Russia’s mobilization last autumn, recruiting some 300,000 men into uniform, provided a pool of foot soldiers and helped reconstitute units that had suffered heavy losses. At the same time, Prigozhin was scouring Russian prisons and converting his Wagner forces into the shock troops of the campaign.
Ukrainian commanders knew they would soon face another onslaught.
But according to the Modern War Institute at West Point, “Russia has been unable to prove it can effectively integrate new forces into damaged formations or build cohesive teams from ad hoc groupings of scattered unit remnants.”
But there are more systemic issues.
The Ukraine conflict has seen Russian forces gradually trying to move away from reliance on Battalion Tactical Groups (BTGs), combined arms formations that have proved ill-equipped for the Ukrainian conflict. Their Achilles heel: a lack of infantry and reconnaissance.
The lack of each within BTGs in the advance toward Kyiv a year ago was one of the reasons the campaign stuttered and failed. Russian forces were vulnerable to ambush.
That vulnerability has been aggravated by an ingrained culture that values obedience over initiative.
As Rob Johnson wrote in the US Army War College Quarterly: “Basic battle skills (such as alertness, logistics management, and moving tactically across the terrain to avoid casualties) were substandard, and evidence suggests a significant lack of discipline.”

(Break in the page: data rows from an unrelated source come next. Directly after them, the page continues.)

import Summits.AtomisticToContinuum.FouriersLaw.Theorems.JunctionLocalityNonBallisticContactCurrentFourthMomentMajorant

/-!
# The `N`-uniform fourth moment of the bond currents under the Gibbs state (every bond)

STATUS (w-FSD, piece FS-D of `stub_lightConeWindow`, stmt-AtomisticToContinuum-9127): (D1) LANDED
p89153 (`pinnedChain_gibbsExpMomentGrowth`); (D2b) `…ContactCurrentFourthMomentMajorant`; (D2) this
file, registered sub-goal `pinnedChain_contactCurrentFourthMoment` (light imports, no reflection).

Helper (`--supports`) for the line `contact-current-forgetting` of the crux
`JunctionLocality.NonBallistic` (stmt-AtomisticToContinuum-9127), stub `stub_lightConeWindow` (LC),
piece FS-D (Gibbs STATICS with controlled `N`-dependence), part (D2): for the pinned anharmonic
chain `P = pinnedChain ω₂ lam β γ` (`ω₂ > 0`, `lam, β ≥ 0`, any `γ`) and `T > 0`,
`∃ C ≥ 0, ∀ N, ∀ k : Fin N, j_k⁴ ∈ L¹(μ_T^N) ∧ ∫ j_k⁴ dμ_T^N ≤ C` — EVERY bond, uniformly in `N`
and `k` (`μ_T^N = P.gibbsMeasure N T`, `j_k = P.bondCurrent N k = -½ (p_k + p_{k+1}) V'(q_{k+1} - q_k)`,
`V'(r) = r + βr³`; the far contact bond `k = N-2` is the case the flip-insensitivity assembly uses).

Proof. Pointwise `j_k⁴ ≤ (1+β)⁴ 2¹⁰ F`, `F = (p_k⁴ + p_{k+1}⁴)(1 + q_k¹² + q_{k+1}¹²)` (power mean,
`(r + βr³)⁴ ≤ (1+β)⁴(1 + r¹²)`, `(q' - q)¹² ≤ 2¹¹(q¹² + q'¹²)`); the weighted-Lebesgue inequality
`(∫⁻ F e^{-H/T})(B m₀) ≤ ((B + 2A) 2m₄) ∫⁻ e^{-H/T}` of the helper file (constants independent of
`N, k`) is transferred to the Gibbs state by `pinnedChain_integrable_and_integral_le_of_lintegral`;
the last site carries no bond (`j_{N-1} = 0`). All folklore.
-/

noncomputable section

open MeasureTheory Set
open scoped ENNReal

namespace Summit.AtomisticToContinuum.FouriersLaw.Theorems.NonBallistic

open Literature.MathematicalPhysics.KineticTheory.HeatConduction
open Summit.AtomisticToContinuum.FouriersLaw.Theorems.SubdiffusiveBondHeat
open Summit.AtomisticToContinuum.FouriersLaw.Theorems.PhononMeanFreePath
  (lightCone_radMono_ofReal_pow_even lightCone_lintegral_pow_exp_neg_U_ne_top)
open Summit.AtomisticToContinuum.FouriersLaw.Theorems.ChainVariation (lintegral_coord_potential_le)

variable {ω₂ lam β : ℝ}

/-! ## Transfer of a weighted-Lebesgue inequality to the Gibbs state -/

/-- **Transfer to the Gibbs state.** If a continuous `F ≥ 0` on phase space satisfies
`(∫⁻ F e^{-H/T}) · B ≤ A · ∫⁻ e^{-H/T}` with `A < ∞`, `0 < B < ∞`, then `F ∈ L¹(μ_T^N)` and
`∫ F dμ_T^N ≤ A/B`. [folklore] -/
theorem pinnedChain_integrable_and_integral_le_of_lintegral (hω : 0 < ω₂) (hl : 0 ≤ lam)
    (hβ : 0 ≤ β) (γ : ℝ) {T : ℝ} (hT : 0 < T) {N : ℕ} {F : PhaseSpace N → ℝ} (hFc : Continuous F)
    (hF0 : ∀ z, 0 ≤ F z) {A B : ℝ≥0∞} (hA : A ≠ ⊤) (hB0 : B ≠ 0) (hB : B ≠ ⊤)
    (key : (∫⁻ z, ENNReal.ofReal (F z * (pinnedChain ω₂ lam β γ).gibbsDensity N T z)) * B ≤
      A * ∫⁻ z, ENNReal.ofReal ((pinnedChain ω₂ lam β γ).gibbsDensity N T z)) :
    Integrable F ((pinnedChain ω₂ lam β γ).gibbsMeasure N T) ∧
      ∫ z, F z ∂((pinnedChain ω₂ lam β γ).gibbsMeasure N T) ≤ A.toReal / B.toReal := by
  -- adapted from `SubdiffusiveBondHeat.pinnedChain_integrable_and_moment_le` (`(z.1 i)^8 → F z`)
  set P := pinnedChain ω₂ lam β γ with hP
  have hρc : Continuous (P.gibbsDensity N T) := pinnedChain_continuous_gibbsDensity ω₂ lam β γ N T
  have hρi : Integrable (P.gibbsDensity N T) := pinnedChain_integrable_gibbsDensity hω hl hβ γ N hT
  have hZfin : ∫⁻ z : PhaseSpace N, ENNReal.ofReal (P.gibbsDensity N T z) ≠ ⊤ :=
    (lintegral_ofReal_ne_top_iff_integrable hρi.aestronglyMeasurable
      (ae_of_all _ fun z => (P.gibbsDensity_pos N T z).le)).mpr hρi
  have hIfin : ∫⁻ z : PhaseSpace N, ENNReal.ofReal (F z * P.gibbsDensity N T z) ≠ ⊤ := by
    intro h
    rw [h, ENNReal.top_mul hB0] at key
    exact absurd key (not_le.mpr (ENNReal.mul_lt_top hA.lt_top hZfin.lt_top))
  have hc : Continuous fun z : PhaseSpace N => F z * P.gibbsDensity N T z := hFc.mul hρc
  have hnn : ∀ z : PhaseSpace N, 0 ≤ F z * P.gibbsDensity N T z := fun z =>
    mul_nonneg (hF0 z) (P.gibbsDensity_pos N T z).le
  have hInt : Integrable (fun z : PhaseSpace N => F z * P.gibbsDensity N T z) :=
    (lintegral_ofReal_ne_top_iff_integrable hc.aestronglyMeasurable (ae_of_all _ hnn)).mp hIfin
  refine ⟨P.integrable_gibbsMeasure hInt, ?_⟩
  rw [P.integral_gibbsMeasure]
  have hZpos : 0 < ∫ z, P.gibbsDensity N T z := integral_exp_pos hρi
  have e1 : ENNReal.ofReal (∫ z : PhaseSpace N, F z * P.gibbsDensity N T z) =
      ∫⁻ z : PhaseSpace N, ENNReal.ofReal (F z * P.gibbsDensity N T z) :=
    ofReal_integral_eq_lintegral_ofReal hInt (ae_of_all _ hnn)
  have e2 : ENNReal.ofReal (∫ z, P.gibbsDensity N T z) =
      ∫⁻ z : PhaseSpace N, ENNReal.ofReal (P.gibbsDensity N T z) :=
    ofReal_integral_eq_lintegral_ofReal hρi (ae_of_all _ fun z => (P.gibbsDensity_pos N T z).le)
  have hreal : (∫ z : PhaseSpace N, F z * P.gibbsDensity N T z) * B.toReal ≤
      A.toReal * ∫ z, P.gibbsDensity N T z := by
    have := ENNReal.toReal_mono (ENNReal.mul_ne_top hA hZfin) key
    rwa [ENNReal.toReal_mul, ENNReal.toReal_mul, ← e1, ← e2,
      ENNReal.toReal_ofReal (integral_nonneg hnn), ENNReal.toReal_ofReal hZpos.le] at this
  have hBpos : 0 < B.toReal := ENNReal.toReal_pos hB0 hB
  rw [inv_mul_le_iff₀ hZpos, mul_div_assoc', le_div_iff₀ hBpos]
  linarith [mul_comm A.toReal (∫ z, P.gibbsDensity N T z)]

/-! ## The kinetic one-site constants and the kinetic marginal -/

/-- The kinetic one-site weight is the one-site weight of the harmonic chain `pinnedChain 1 0 0 0`:
`e^{-(a²/2)/T} = e^{-U₁(a)/T}`, `U₁(a) = 1·a²/2 + 0·a⁴/4`. [folklore] -/
theorem exp_neg_kinetic_eq (a T : ℝ) :
    Real.exp (-(a ^ 2 / 2) / T) = Real.exp (-(pinnedChain 1 0 0 0).U a / T) := by
  congr 1
  show -(a ^ 2 / 2) / T = -(1 * a ^ 2 / 2 + 0 * a ^ 4 / 4) / T
  ring

/-! ## Pointwise control of `j_k⁴` -/

/-- Power mean: `((a + b)/2)⁴ ≤ (a⁴ + b⁴)/2`. [folklore] -/
theorem add_div_two_pow_four_le (a b : ℝ) : ((a + b) / 2) ^ 4 ≤ (a ^ 4 + b ^ 4) / 2 := by
  have h1 : (a + b) ^ 2 ≤ 2 * (a ^ 2 + b ^ 2) := by nlinarith [sq_nonneg (a - b)]
  have h2 : (a + b) ^ 4 ≤ 8 * (a ^ 4 + b ^ 4) := by
    have h3 : (a + b) ^ 2 * (a + b) ^ 2 ≤ (2 * (a ^ 2 + b ^ 2)) * (2 * (a ^ 2 + b ^ 2)) :=
      mul_le_mul h1 h1 (sq_nonneg _) (by positivity)
    nlinarith [sq_nonneg (a ^ 2 - b ^ 2)]
  rw [div_pow]
  norm_num
  linarith

/-- The fourth power of the contact force is controlled by twelfth moments:
`(r + βr³)⁴ ≤ (1+β)⁴ (1 + r¹²)` (`β ≥ 0`; cases `|r| ≤ 1`, `|r| ≥ 1`). [folklore] -/
theorem pow_four_deriv_V_le (hβ : 0 ≤ β) (r : ℝ) :
    (r + β * r ^ 3) ^ 4 ≤ (1 + β) ^ 4 * (1 + r ^ 12) := by
  have habs : |r + β * r ^ 3| ≤ |r| + β * |r| ^ 3 := by
    calc |r + β * r ^ 3| ≤ |r| + |β * r ^ 3| := abs_add_le _ _
      _ = |r| + β * |r| ^ 3 := by rw [abs_mul, abs_of_nonneg hβ, abs_pow]
  have ht : 0 ≤ |r| := abs_nonneg r
  have h12 : |r| ^ 12 = r ^ 12 := Even.pow_abs ⟨6, rfl⟩ r
  have hL : (r + β * r ^ 3) ^ 4 ≤ (|r| + β * |r| ^ 3) ^ 4 := by
    rw [← Even.pow_abs ⟨2, rfl⟩ (r + β * r ^ 3)]
    exact pow_le_pow_left₀ (abs_nonneg _) habs 4
  refine hL.trans ?_
  rcases le_total |r| 1 with h | h
  · have h3 : |r| ^ 3 ≤ 1 := pow_le_one₀ ht h
    have hu : |r| + β * |r| ^ 3 ≤ 1 + β := add_le_add h (mul_le_of_le_one_right hβ h3)
    calc (|r| + β * |r| ^ 3) ^ 4 ≤ (1 + β) ^ 4 := pow_le_pow_left₀ (by positivity) hu 4
      _ ≤ (1 + β) ^ 4 * (1 + r ^ 12) :=
          le_mul_of_one_le_right (by positivity) (by linarith [(show 0 ≤ r ^ 12 by positivity)])
  · have h3 : |r| ≤ |r| ^ 3 := le_self_pow₀ h (by norm_num)
    have hu : |r| + β * |r| ^ 3 ≤ (1 + β) * |r| ^ 3 := by nlinarith
    calc (|r| + β * |r| ^ 3) ^ 4 ≤ ((1 + β) * |r| ^ 3) ^ 4 := pow_le_pow_left₀ (by positivity) hu 4
      _ = (1 + β) ^ 4 * r ^ 12 := by rw [mul_pow, ← pow_mul, h12]
      _ ≤ (1 + β) ^ 4 * (1 + r ^ 12) :=
          mul_le_mul_of_nonneg_left (by linarith) (by positivity)

/-- `(b - a)¹² ≤ 2¹¹ (a¹² + b¹²)`. [folklore] -/
theorem sub_pow_twelve_le (a b : ℝ) : (b - a) ^ 12 ≤ 2 ^ 11 * (a ^ 12 + b ^ 12) := by
  have h1 : (b - a) ^ 12 = |b - a| ^ 12 := (Even.pow_abs ⟨6, rfl⟩ (b - a)).symm
  have h2 : |b - a| ≤ |a| + |b| := by rw [abs_sub_comm]; exact abs_sub a b
  have h3 := add_pow_le (abs_nonneg a) (abs_nonneg b) 12
  rw [Even.pow_abs ⟨6, rfl⟩ a, Even.pow_abs ⟨6, rfl⟩ b] at h3
  norm_num at h3
  rw [show (2048 : ℝ) = 2 ^ 11 by norm_num] at h3
  rw [h1]
  exact (pow_le_pow_left₀ (abs_nonneg _) h2 12).trans h3

/-- Closed form of the bond current `j_k = -½ (p_k + p_{k'}) V'(q_{k'} - q_k)` across the bond
`(k, k')`, `k' = k + 1`, with `V'(r) = r + βr³`. [folklore] -/
theorem pinnedChain_bondCurrent_eq_of_succ (ω₂ lam β γ : ℝ) {N : ℕ} (k k' : Fin N)
    (hk : k'.val = k.val + 1) (z : PhaseSpace N) :
    (pinnedChain ω₂ lam β γ).bondCurrent N k z =
      -((z.2 k + z.2 k') / 2 * (z.1 k' - z.1 k + β * (z.1 k' - z.1 k) ^ 3)) := by
  unfold OscillatorChain.bondCurrent
  rw [Finset.sum_eq_single k']
  · rw [if_pos hk, pinnedChain_deriv_V]
  · intro j _ hj
    exact if_neg fun h => hj (Fin.ext (by omega))
  · intro h; exact absurd (Finset.mem_univ _) h

/-- **Pointwise bound.** `j_k⁴ ≤ (1+β)⁴ 2¹⁰ · (p_k⁴ + p_{k'}⁴)(1 + q_k¹² + q_{k'}¹²)` across the
bond `(k, k')`, `k' = k + 1` (`β ≥ 0`). [folklore] -/
theorem pinnedChain_bondCurrent_pow_four_le (hβ : 0 ≤ β) (ω₂ lam γ : ℝ) {N : ℕ} (k k' : Fin N)
    (hk : k'.val = k.val + 1) (z : PhaseSpace N) :
    (pinnedChain ω₂ lam β γ).bondCurrent N k z ^ 4 ≤
      (1 + β) ^ 4 * 2 ^ 10 * ((z.2 k ^ 4 + z.2 k' ^ 4) * (1 + z.1 k ^ 12 + z.1 k' ^ 12)) := by
  rw [pinnedChain_bondCurrent_eq_of_succ ω₂ lam β γ k k' hk]
  have e : (-((z.2 k + z.2 k') / 2 * (z.1 k' - z.1 k + β * (z.1 k' - z.1 k) ^ 3))) ^ 4 =
      ((z.2 k + z.2 k') / 2) ^ 4 * (z.1 k' - z.1 k + β * (z.1 k' - z.1 k) ^ 3) ^ 4 := by ring
  rw [e]
  have hp := add_div_two_pow_four_le (z.2 k) (z.2 k')
  have hv := pow_four_deriv_V_le hβ (z.1 k' - z.1 k)
  have hr := sub_pow_twelve_le (z.1 k) (z.1 k')
  have hq0 : 0 ≤ z.1 k ^ 12 := by positivity
  have hq1 : 0 ≤ z.1 k' ^ 12 := by positivity
  have hq12 : 1 + (z.1 k' - z.1 k) ^ 12 ≤ 2 ^ 11 * (1 + z.1 k ^ 12 + z.1 k' ^ 12) := by
    nlinarith
  calc ((z.2 k + z.2 k') / 2) ^ 4 * (z.1 k' - z.1 k + β * (z.1 k' - z.1 k) ^ 3) ^ 4
      ≤ ((z.2 k ^ 4 + z.2 k' ^ 4) / 2) * ((1 + β) ^ 4 * (1 + (z.1 k' - z.1 k) ^ 12)) :=
        mul_le_mul hp hv (by positivity) (by positivity)
    _ ≤ ((z.2 k ^ 4 + z.2 k' ^ 4) / 2) * ((1 + β) ^ 4 * (2 ^ 11 * (1 + z.1 k ^ 12 + z.1 k' ^ 12))) := by
        gcongr
    _ = (1 + β) ^ 4 * 2 ^ 10 * ((z.2 k ^ 4 + z.2 k' ^ 4) * (1 + z.1 k ^ 12 + z.1 k' ^ 12)) := by
        ring

/-! ## (D2) The `N`-uniform fourth moment of the bond currents -/

/-- **(D2) `N`- and site-uniform fourth moments of the bond currents under the Gibbs state.** For
the pinned anharmonic chain (`ω₂ > 0`, `lam, β ≥ 0`, any `γ`) and `T > 0` there is
`C = C(ω₂, lam, β, T) ≥ 0` such that for EVERY `N` and EVERY bond `k`: `j_k⁴ ∈ L¹(μ_T^N)` and
`∫ j_k⁴ dμ_T^N ≤ C` (in particular for the two contact bonds `k = 0`, `k = N-2`). Proof:
`j_k⁴ ≤ (1+β)⁴2¹⁰ (p_k⁴ + p_{k+1}⁴)(1 + q_k¹² + q_{k+1}¹²)`; the Gibbs weight factorises into its
kinetic part (Gaussian, exact one-coordinate marginals) and its configurational part, whose
twelfth one-site moments are dominated by the one-site Gibbs state uniformly in `N` and in the
site (transfer recursion + Wintner + Chebyshev, `ChainVariation.lintegral_coord_potential_le`).
[folklore] -/
theorem pinnedChain_contactCurrentFourthMoment :
    ∀ ω₂ lam β γ : ℝ, 0 < ω₂ → 0 ≤ lam → 0 ≤ β → ∀ T : ℝ, 0 < T →
      ∃ C : ℝ, 0 ≤ C ∧ ∀ (N : ℕ) (k : Fin N),
        Integrable (fun x => (pinnedChain ω₂ lam β γ).bondCurrent N k x ^ 4)
            ((pinnedChain ω₂ lam β γ).gibbsMeasure N T) ∧
        ∫ x, (pinnedChain ω₂ lam β γ).bondCurrent N k x ^ 4
            ∂((pinnedChain ω₂ lam β γ).gibbsMeasure N T) ≤ C := by
  intro ω₂ lam β γ hω hl hβ T hT
  set P := pinnedChain ω₂ lam β γ with hP
  -- the `N`-independent constants `A, B` (configurational) and `m₄, m₀` (kinetic)
  have hA : (∫⁻ a, ENNReal.ofReal (a ^ 12) * ENNReal.ofReal (Real.exp (-P.U a / T))) ≠ ⊤ :=
    lightCone_lintegral_pow_exp_neg_U_ne_top hω hl γ hT 6
  have hB := pinnedChain_lintegral_exp_neg_U_ne_top (β := β) hω hl γ hT
  have hB0 := pinnedChain_lintegral_exp_neg_U_ne_zero ω₂ lam β γ T
  have hm4 : (∫⁻ a, ENNReal.ofReal (a ^ 4) * ENNReal.ofReal (Real.exp (-(a ^ 2 / 2) / T))) ≠ ⊤ := by
    simpa only [exp_neg_kinetic_eq] using
      lightCone_lintegral_pow_exp_neg_U_ne_top (β := 0) one_pos le_rfl 0 hT 2
  have hm0 : (∫⁻ a, ENNReal.ofReal (Real.exp (-(a ^ 2 / 2) / T))) ≠ ⊤ := by
    simpa only [exp_neg_kinetic_eq] using pinnedChain_lintegral_exp_neg_U_ne_top one_pos le_rfl 0 hT
  have hm00 : (∫⁻ a, ENNReal.ofReal (Real.exp (-(a ^ 2 / 2) / T))) ≠ 0 := by
    simpa only [exp_neg_kinetic_eq] using pinnedChain_lintegral_exp_neg_U_ne_zero 1 0 0 0 T
  obtain ⟨Atot, hAtot_def, hAtot⟩ : ∃ Atot : ℝ≥0∞, Atot =
      ((∫⁻ a, ENNReal.ofReal (Real.exp (-P.U a / T))) +
          2 * ∫⁻ a, ENNReal.ofReal (a ^ 12) * ENNReal.ofReal (Real.exp (-P.U a / T))) *
        (2 * ∫⁻ a, ENNReal.ofReal (a ^ 4) * ENNReal.ofReal (Real.exp (-(a ^ 2 / 2) / T))) ∧
      Atot ≠ ⊤ := by
    refine ⟨_, rfl, ENNReal.mul_ne_top ?_ (ENNReal.mul_ne_top (by simp) hm4)⟩
    exact ENNReal.add_ne_top.mpr ⟨hB, ENNReal.mul_ne_top (by simp) hA⟩
  obtain ⟨Btot, hBtot_def, hBtot0, hBtot⟩ : ∃ Btot : ℝ≥0∞, Btot =
      (∫⁻ a, ENNReal.ofReal (Real.exp (-P.U a / T))) *
        ∫⁻ a, ENNReal.ofReal (Real.exp (-(a ^ 2 / 2) / T)) ∧ Btot ≠ 0 ∧ Btot ≠ ⊤ :=
    ⟨_, rfl, mul_ne_zero hB0 hm00, ENNReal.mul_ne_top hB hm0⟩
  have hc0 : 0 ≤ (1 + β) ^ 4 * 2 ^ 10 * (Atot.toReal / Btot.toReal) := by positivity
  refine ⟨(1 + β) ^ 4 * 2 ^ 10 * (Atot.toReal / Btot.toReal), hc0, fun N k => ?_⟩
  by_cases hkN : k.val + 1 < N
  · -- a genuine bond `(k, k+1)`
    obtain ⟨m, rfl⟩ : ∃ m, N = m + 1 := ⟨N - 1, by omega⟩
    set k' : Fin (m + 1) := ⟨k.val + 1, hkN⟩ with hk'
    have hkk' : k'.val = k.val + 1 := rfl
    have key := pinnedChain_lintegral_majorant_mul_gibbsDensity_le ω₂ lam β γ hω hl hβ T hT m k k'
    rw [← hAtot_def, ← hBtot_def] at key
    obtain ⟨hFi, hFle⟩ := pinnedChain_integrable_and_integral_le_of_lintegral hω hl hβ γ hT
      (F := fun z : PhaseSpace (m + 1) =>
        (z.2 k ^ 4 + z.2 k' ^ 4) * (1 + z.1 k ^ 12 + z.1 k' ^ 12))
      (by fun_prop) (fun z => by positivity) hAtot hBtot0 hBtot key
    have hpt := pinnedChain_bondCurrent_pow_four_le hβ ω₂ lam γ k k' hkk'
    have hmaj : Integrable (fun z : PhaseSpace (m + 1) => (1 + β) ^ 4 * 2 ^ 10 *
        ((z.2 k ^ 4 + z.2 k' ^ 4) * (1 + z.1 k ^ 12 + z.1 k' ^ 12))) (P.gibbsMeasure (m + 1) T) :=
      hFi.const_mul _
    have hjc : Continuous fun x => P.bondCurrent (m + 1) k x ^ 4 :=
      (pinnedChain_continuous_bondCurrent ω₂ lam β γ (m + 1) k).pow 4
    refine ⟨hmaj.mono' hjc.aestronglyMeasurable (ae_of_all _ fun z => ?_), ?_⟩
    · rw [Real.norm_eq_abs, abs_of_nonneg (by positivity)]
      exact hpt z
    · refine (integral_mono_of_nonneg (ae_of_all _ fun z => by positivity) hmaj
        (ae_of_all _ hpt)).trans ?_
      rw [integral_const_mul]
      exact mul_le_mul_of_nonneg_left hFle (by positivity)
  · -- the last site carries no bond: `j_k = 0`
    have hj : ∀ x, P.bondCurrent N k x = 0 := fun x => by
      unfold OscillatorChain.bondCurrent
      refine Finset.sum_eq_zero fun j _ => ?_
      rw [if_neg (by have := j.isLt; omega)]
    have h0 : (fun x => P.bondCurrent N k x ^ 4) = fun _ => (0 : ℝ) := by
      funext x; rw [hj x]; norm_num
    rw [h0, integral_zero]
    exact ⟨integrable_zero _ _ _, hc0⟩

end Summit.AtomisticToContinuum.FouriersLaw.Theorems.NonBallistic

end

Such deficiencies are not cured overnight. And retooling formations and structures in the midst of fighting a war is not ideal, but even less so when there is a shortage of competent mid-level commanders. The loss of colonels and lieutenant colonels adds to Russian troubles.
Russia “has responded to battlefield struggles in Ukraine by turning to its past model of fielding a large conscript force,” says the Modern War Institute. “In some ways this mirrors the tension between Russia’s pursuit of a technologically sophisticated way of war and its longstanding bias for simple, rugged mass.”
That rugged mass has certainly inflicted severe losses on Ukrainian units in the past few months, and some Ukrainian commanders have questioned the wisdom of clinging on to both Soledar and Bakhmut.
But even if the Russian flag is raised over the ruins of Bakhmut, it may turn out to be a Pyrrhic victory.
As Mick Ryan writes: “If the Russians do capture Bakhmut, they are seizing rubble. It is a town with minimal strategic importance, with almost no remaining infrastructure to support an occupying force. That the Russians have invested so much in its capture speaks volumes about their poor strategy in this war.”
On top of that, they have exhausted men and materiel that might have been badly needed as and when the Ukrainians eye counteroffensives in the months to come.